Materials such as Cu, Fe, and Ni yield various values of
instantaneous reignition voltage depending mainly on their
boiling point and the way they work. It is well known that
this "instantaneous" reignition voltage is established within
much less than 1 µs, i.e. faster than any usual recovery
voltage. And, we also know that even much higher power
frequencies than 60 Hz or 400 Hz can be interrupted in that
way.
D.
RF interruption
Little is known, however, about the mechanism of RF current interruption in the range of MHz and even GHz. Not
even a single paper has been published on this topic so far.
It has to be emphasized that there is not a quasi-steady long
arc in air when such high frequencies have to be interrupted, since a current loop lasts less than a microsecond in
the MHz range and less than a nanosecond in the GHz
range.
What is the state of matter 1 ns after contact separation?
During the last millisecond before contact separation, the
contact constriction area decreases, the contact resistance
increases and so does the temperature of the contact site, up
to melting point and beyond it. A molten metal bridge is
formed by the surface tension of the melt, preventing contact separation at the very moment a gap would appear if
there were no current. Instead, the bridge increases in both
length and diameter while its temperature approaches boiling point. During that stage, the surface tension is decreasing while both the kinetic energy and the mean distance of
the molecules are increasing until, at boiling point, the molten bridge disintegrates explosion-like. During these nanoseconds, a more or less continuous transition from liquid to
gaseous (plasma) state is to be expected, followed by a
rapid increase in temperature and a decrease in the density
of the metal vapor. "Suddenly", the distance between the
remaining solid surfaces increases while the liquid becomes vaporized or, mainly, is splashed away and the voltage across the contact gap jumps from the boiling voltage
(0.75 V for Ag) to the anode arc voltage (about 8 V).
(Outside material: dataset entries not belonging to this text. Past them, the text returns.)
import Summits.QuantumAdvantage.QuantumAdvantage.Theses.ArithStatLadder
import Summits.QuantumAdvantage.QuantumAdvantage.Theorems.ArithStatLadderIqThreeMemBQPStubMirrorDichotomy
import Summits.QuantumAdvantage.QuantumAdvantage.Theorems.ArithStatLadderIqThreeMemBQPStubFrontEnd
import Summits.QuantumAdvantage.QuantumAdvantage.Theorems.ArithStatLadderIqThreeMemBQPStubThreeOrdBit
import Summits.QuantumAdvantage.QuantumAdvantage.Theorems.ArithStatLadderIqThreeMemBQPStubImagWitnessOfBit
import Summits.QuantumAdvantage.QuantumAdvantage.Theorems.ArithStatLadderIqThreeMemBQPStubRealWitnessOfParts
import Summits.QuantumAdvantage.QuantumAdvantage.Theorems.ArithStatLadderIqThreeMemBQPStubRedIdealsPerClass
import Summits.QuantumAdvantage.QuantumAdvantage.Theorems.ArithStatLadderIqThreeMemBQPStubGuardedOr
import Summits.QuantumAdvantage.QuantumAdvantage.Theorems.ArithStatLadderAvgFaceBeyondPriorMirrorTorsionImpThreeDvd
import Literature.NumberTheory.QuadraticFields.ScholzHeckeUnitCriterionProofs
import Literature.NumberTheory.QuadraticFields.ScholzHeckeUnitCriterionHolds
import Literature.Computability.Cryptography.HallgrenClassGroup
import Literature.Computability.Cryptography.HallgrenClassGroupDiscriminant
import Literature.Computability.Cryptography.HallgrenClassGroupQuantumKernel
import Literature.Computability.Cryptography.HallgrenClassGroupAssembly
import Literature.Computability.Cryptography.HallgrenPell
import Literature.Computability.Cryptography.HallgrenPellHolds
import Literature.Computability.Cryptography.ClassBQPReductionProofs
import Literature.Computability.Cryptography.ShorAssemblyLeavesProofs
import Literature.Computability.QuantumComplexity.PromiseWrap
import Literature.NumberTheory.QuadraticFields.ThreeTorsion
import Literature.NumberTheory.QuadraticFields.ScholzReflection
import Literature.NumberTheory.QuadraticFields.ScholzHeckeUnitCriterion
import Literature.NumberTheory.QuadraticFields.RealQuadraticRegulator
import Literature.NumberTheory.QuadraticFields.QuadraticDedekindZetaKronecker
import Mathlib.NumberTheory.NumberField.Units.Regulator

/-!
# Line `scholz-mirror-siegel` — skeleton for the crux `ArithStatLadder.IqThreeMemBQP`
(crux item stmt-QuantumAdvantage-2424, rank 3, route `route-QuantumAdvantage-ArithStatLadder`;
crux-plan generation 1 by planner `cruxplan-stmt-QuantumAdvantage-2424-scholz-mirror-siegel`;
**reshaped by the line lead `prover-line-stmt-QuantumAdvantage-2424-0` (2026-08-16, reshapes r1–r5; r3 = stub signatures over tree constants only, vocabulary kept for the composition; r4 = test T1 as a promise problem `(cubeYes, cubeNo)` guarded by `FUND`; r5 = S1, S3, S7 LANDED, S4 split into the debt stub S8 `stub_subgroupOrder` (= the Literature named fact `Hallgren2005.subgroupOrder_qsolvable`), S4a `stub_threeOrdBit` and S4b `stub_imagWitnessOfBit`, S6 split into S6a `stub_redIdealsPerClass` and S6b `stub_realWitnessOfParts`; r6 = S4a (p93669), S4b (p103495), S6a (p94752), S6b (p96937) LANDED and imported, S8 DISCHARGED by the tree theorem `Hallgren2005.subgroupOrder_qsolvable_holds` (HallgrenClassGroupAssembly, 2026-08-16) ; r7 = S7 LANDED (p106278 ACCEPTED; still a placeholder below only because its module is not yet built on the farm), S2 RESHAPED to the single classical implication the composition still lacks, S2′ `stub_threeDvdImpCube` (direction (ii) of the Scholz–Hecke criterion at trivial mirror torsion — byte-identical to stub 3 of crux stmt-QuantumAdvantage-2427's line `mirror-unit-signature`, in flight there), because S2(a) is now consumed only through the tree theorem `AvgFaceBeyondPrior.Mirror.stub_mirrorTorsionImpThreeDvd` (landed 13:29Z by that crux's lead; placeholder below until its module is built) and S2(b) is the tree theorem `ScholzHecke.cube_imp_three_dvd`; S5 FILED as the Literature named fact `Hallgren2007_idealClassOrder_qsolvable` (p106241 ACCEPTED) ; r8 = S2′ DISCHARGED by the tree theorem `ScholzHecke.three_dvd_imp_cube` (ScholzHeckeUnitCriterionHolds.lean, landed 14:03Z by a literature prover; also `ScholzHecke_unitCubeCriterion_holds`) ; r9 = all placeholders replaced by imports (modules built 16:45Z) and the def-free composition LANDED in the tree as `Theorems/ArithStatLadderIqThreeMemBQP.lean` (p115653, `IqThreeMemBQP_of_facts : Hallgren2007_idealClassOrder_qsolvable → IqThreeMemBQP`) — OPEN: S5 ONLY (named fact `Hallgren2007_idealClassOrder_qsolvable`, XL, sized ≈ 5.7 kLoC in the attached plan))**:
the hinge S2 and the mirror vocabulary are now stated VERBATIM over the two Literature named facts
`Scholz1932_reflection` (`QuadraticFields/ScholzReflection.lean`) and `ScholzHecke_unitCubeCriterion`
(`QuadraticFields/ScholzHeckeUnitCriterion.lean`: `mirrorRadicand`, `IsMirrorFundUnit`, `unitPow8`,
`UnitCubeAtThree`), so that the class-field-theory debt of this crux is EXACTLY those two facts (shared
with crux stmt-QuantumAdvantage-2427, line `mirror-unit-signature`); brightness is stated in RESIDUE form
(`NumberField.dedekindZeta_residue`, Mathlib's analytic class number formula), the currency both samplers
and the Landau/caseA proof of S1 use; stub names and the composition shape are unchanged.)

Crux (FIXED, by name): `IqThreeMemBQP` = `IQ3 ∈ BQP` UNCONDITIONALLY, with
`IQ3 = bin {d : −d fundamental, 3 ∣ h(−d)}` (`h = BinaryQuadraticForm.classNumber`, LSB-first codes).

Idea ("Spiegelung beats Siegel"; crux idea card `scholz-mirror-siegel`, merged per the triage panel
r1-1/2/3 with `mirror-dodge` / `scholz-mirror-landau-page` (same lever) and with the engine
`torsion-witness-sampling`): the only obstruction to an unconditional quantum decision of `3 ∣ h(−d)`
is a Landau–Siegel zero of the input's OWN character `χ_{−d}` (every sampler reaching `Cl(−d)` has
rate `≍ L(1, χ_{−d})`). But the route needs ONE BIT, `3 ∣ h(−d)`, and for `p = 3` Scholz's
reflection theorem (1932), refined by the unit defect (Kummer theory over `ℚ(√−d, √−3)`; Washington
GTM 83 Thm 10.10 and its proof; Hecke Satz 118–119), transports exactly this bit to the MIRROR field
`F = ℚ(√3d)` (discriminant `D⁺ = mirrorDisc d ∈ {3d, d/3}`):
`3 ∣ h(−d) ⟺ #Cl(F)[3] ≠ 1 ∨ ε_F is a cube at 3` (`UnitCubeAtThree d`, a congruence mod `9` on the
coordinates of the fundamental unit); and Landau's 1918 repulsion (PROVED in the tree:
`DirichletZFR.exists_landau_prodChar_min_le`) + MV Thm 11.14 case A (PROVED: `Siegel.caseA`) say that
`χ_{−d}` and `χ_{D⁺}` are never BOTH dark. So the algorithm is the threshold-free MIRROR TRIPLE TEST:
accept `d` iff
  (T1) `ε_F` is a cube at `3` — computable on EVERY `d` from the PROVED tree facts
       `Hallgren2007_regulator_qsolvable_delim_holds` (GRH-free regulator) and
       `JacobsonWilliams2008_unitResidue_mem_FP_holds` (unit coordinates mod `9` from `⌊R⌉`), or
  (T2) a torsion witness in `Cl(−d)`: a near-uniform random class (ideal sampler) whose order is
       divisible by `3` (one order computation in the form class group), or
  (T3) a torsion witness in `Cl(F)` (same sampler on the real side; order of ONE ideal class of a real
       quadratic field by Hallgren's `ℤ × ℝ` hidden-subgroup machinery, GRH-free at `k = 1`).
Soundness on every input: (T1) ⇒ `3 ∣ h(−d)` (Scholz–Hecke (i)); (T3) ⇒ `#Cl₃(D⁺) ≠ 1` ⇒
`#Cl₃(−d) ≥ #Cl₃(D⁺) > 1` (Scholz left); (T2) is direct. Completeness: `3 ∣ h(−d)` and not (T1) ⇒
`#Cl₃(D⁺) ≠ 1` (Scholz–Hecke (ii)), so BOTH class groups have 3-torsion, and by the mirror dichotomy one
of the two fields is BRIGHT (`κ ≥ c/log d`), where its sampler finds a witness in polynomial time with
probability `≥ 2/3` (torsion statistic: in a finite abelian group with `3 ∣ |G|` a uniform element has
order divisible by `3` with probability `≥ 2/3`). No GRH, no Siegel, no generating set of any class group.

THE LINE after reshape r5 (7 registered OPEN stubs + 3 LANDED stubs, composed by `IqThreeMemBQP_of`, kernel-checked):
* LANDED `stub_mirrorDichotomy` (S1, p91050, `Theorems/ArithStatLadderIqThreeMemBQPStubMirrorDichotomy.lean`):
  `K = ℚ(√−d)` or its Scholz mirror `F` (discriminant `D⁺ = mirrorDisc d`) is bright, `κ ≥ c/log d`
  (Landau repulsion + MV 11.14 case A + the class number formula in residue form; effective, no Siegel).
* `stub_reflectionDefect` (S2; THE HINGE; class field theory; DEBT): exactly the consequence of the Literature
  named facts `Scholz1932_reflection` (left inequality) and `ScholzHecke_unitCubeCriterion` — 3 lines the day
  their `…_holds` theorems land (debt shared with crux 2427).
* LANDED `stub_frontEnd` (S3, p89908, `Theorems/ArithStatLadderIqThreeMemBQPStubFrontEnd.lean`): `FUND ∈ BQP` and the
  unit-cube PROMISE problem `(cubeYes, cubeNo)` `∈ PromiseBQP`.
* `stub_subgroupOrder` (S8; DEBT): VERBATIM the Literature named fact `Hallgren2005.subgroupOrder_qsolvable`
  (`HallgrenClassGroupAssembly.lean`: the order of the subgroup of the form class group `Cl(−d)` generated by a
  given list of reduced forms is `IsQSolvable`; unconditional Kitaev/Cheung–Mosca over the tree's kernel
  `kernelProb_clOrderEst_ge`; what is missing in the tree is the reversible block + uniformity + `FP` read-out).
* `stub_threeOrdBit` (S4a; M–L; PROVABLE NOW): S8 → the language
  `{encodeClInstance d [q] : IsClInstance d [q] ∧ 3 ∣ clGenOrder d [q]}` is in `BQP` (classical wrap of the
  S8 family: the instance checker, and the read-out of the order from a bare-prefix answer by classical
  VERIFICATION — among the `≤ |y| + 1` prefixes `n` of the measured string with `q^n ∼ 1` (fast exponentiation
  by `composeGC`/`reduceGC`) the least is the order —, then `mem_BQP_of_isQSolvable_bit`).
* `stub_imagWitnessOfBit` (S4b; XL): S4a-conclusion → for every `c > 0` the promise problem (yes: `−d`
  fundamental, `3 ∣ h(−d)`, `κ_K ≥ c/log d`; no: `−d` fundamental, `3 ∤ h(−d)`) is in `PromiseBQP` — the
  imaginary ideal sampler as ONE `FP` machine with coins relative to the oracle `FACT ⊕ S4a`
  (`mem_PromiseBQP_of_FPRel_decider_oneSided`, p88536; counts p90034/p90551/p90790/p89062/p89080 landed by
  the S4 worker; reduction `imagWitness_of_sampler` in the S4 work file).
* `stub_realIdealClassOrder` (S5; XL, HARDEST; DEBT-to-be): the order of ONE ideal class `[(a, r + √m)]` of a
  real quadratic field is quantum polynomial-time computable WITHOUT GRH, output SELF-DELIMITED (Hallgren 2007,
  the `k = 1` case of the `ℤ^k × ℝ` hidden subgroup problem behind the class-group theorem; GRH enters only
  through the generating set — Childs–van Dam 2010 §5.7); to be filed as a Literature named fact.
* `stub_redIdealsPerClass` (S6a; L; PROVABLE NOW, pure number theory): every ideal class of a real quadratic
  field contains `≥ R_F/log(2√d_F)` REDUCED ideals `[a, (b + √D)/2]` (cycle of a class: the product of the
  `ψ_k = (b_k + √D)/(2a_k) < √D` over a period is a unit `> 1`, hence `≥ e^{R_F}`), stated in the S5 query
  format `span {fmtA, fmtR + α}`.
* `stub_realWitnessOfParts` (S6b; XL): S6a → S5 → for every `c > 0` the real-side promise problem (yes: `−d`
  fundamental, `d ≠ 3`, `#Cl₃(D⁺) ≠ 1`, `κ_F ≥ c/log d`; no: `−d` fundamental, `d ≠ 3`, `#Cl₃(D⁺) = 1`) is
  in `PromiseBQP` — the REDUCED-IDEAL sampler (Route B of the S6 worker: `b` uniform below `√D⁺`, factor
  `(D⁺ − b²)/4` by Shor, a uniformly random divisor `a`, keep reduced pairs, one order-bit query; no Landau
  per-class count needed), divisor moment (R4), `VALID ∈ BQP`, `stub_guardedOr` for the order-bit language.
* LANDED `stub_guardedOr` (S7, `Theorems/ArithStatLadderIqThreeMemBQPStubGuardedOr.lean`, on the Literature
  infrastructure `JuxtaposedDeciders` p88571): the GENERIC guarded-OR closure of `BQP`/`PromiseBQP`.
* `iqThree_mem_BQP_of_parts` (PROVED here) and `IqThreeMemBQP_of` (concludes the crux BY NAME).

Disproof.lean (cdisprove cycles 1–2, READ 2026-08-16T05:45Z): no `_false_without_` theorem exists (the
crux has no hypothesis); §3 "load-bearing for TRUTH = poly(log d) generating set of `Cl(−d)`" — this
line DENIES the load: no stub generates any class group; §4/§4bis refuted strengthening (prime forms of
norm `≤ log₂ d` generate; `no_small_form_547`) — not used anywhere; §6 (bare-prefix outputs are
ambiguous) — HONOURED: S5's relation is self-delimited (`boolPair`), S4/S6 are promise DECISION problems,
T1 is a language; §7(c) (one missing `BQP ∩ BQP` combinator) — is exactly S7, built on
`isQSolvable_of_generated_circuits` / `isQSolvable_classicalWrap_holds`; §0/§1 model facts: `[]` and
non-canonical words are outside `FUND`, so the guard rejects them (`hno` case `w ∉ G` of S7). Landed
Negative lemmas: `Theorems/IqThreeMemBQP/Negative/RefutationCost.lean` (imported; refutes no stub).
-/

set_option linter.dupNamespace false
set_option linter.unusedVariables false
"Suddenly", a so-called anode arc is established which is a
rather unstable phenomenon existing inside the expanding
metal vapor cloud. It is hardly known how many fractions
of a nanosecond or even how many nanoseconds "suddenly" means. The anode arc, however, may last some time
in the range between 1 ns to 10 µs depending on contact
material, current and opening velocity, until at a contact
distance of about 0.5...5.0 µm, it changes discontinuously
into a so-called cathode arc, which is still a discharge existing in the expanding metal vapor cloud which remains
from the disintegrated contact bridge but requiring some
more arc voltage.
Only 1...100 µs after contact separation or when about
10...1000 µm gap length is reached, the surrounding air
diffusing into the arc column has replaced the expanding
metal vapor and the discharge changes from the state of a
metal vapor arc to a gas arc.
Comparing this break arc history with the duration of RF
current loops, it becomes evident that arcs at frequencies
even much lower than 1 GHz attain their first current zero
during the anode arc mode and the ambient of a MHz arc
loop might still be metal vapor rather than air at current
zero. Our limited knowledge about the short arc modes
existing in an expanding high pressure metal vapor cloud is
not sufficient to predict their current zero behavior.
III.
SWITCHING RF AND MICROWAVE SIGNALS
No published information is available about make and
break of RF and Microwave signals. As already described
before, the most interesting question is whether the arc
behaves like a DC arc due to the time constant of the arc
which is longer than the period of the signal. Furthermore it
is of vital interest, whether the arc is extinguished by the
increase in the contact gap and/or by crossing current zero.
A.
Test setup
The traditional way of monitoring the contact voltage and
contact current is not applicable for signals in the GHz
range, as the sampling rate of the fastest commercially
available oscilloscope is currently 20 Gsamples/s. The test
setup for measuring the break and make operation is given
in Fig. 2. The signal generator and the amplifier available
for these tests allowed a frequency range between 0.8 and
3 GHz to be covered, and a power range between 1 and
37 W. The following procedure was applied to investigate
the make and break process. For breaking the contacts,
power was applied to the closed contacts. The relay was
activated and the input and output signals were compared.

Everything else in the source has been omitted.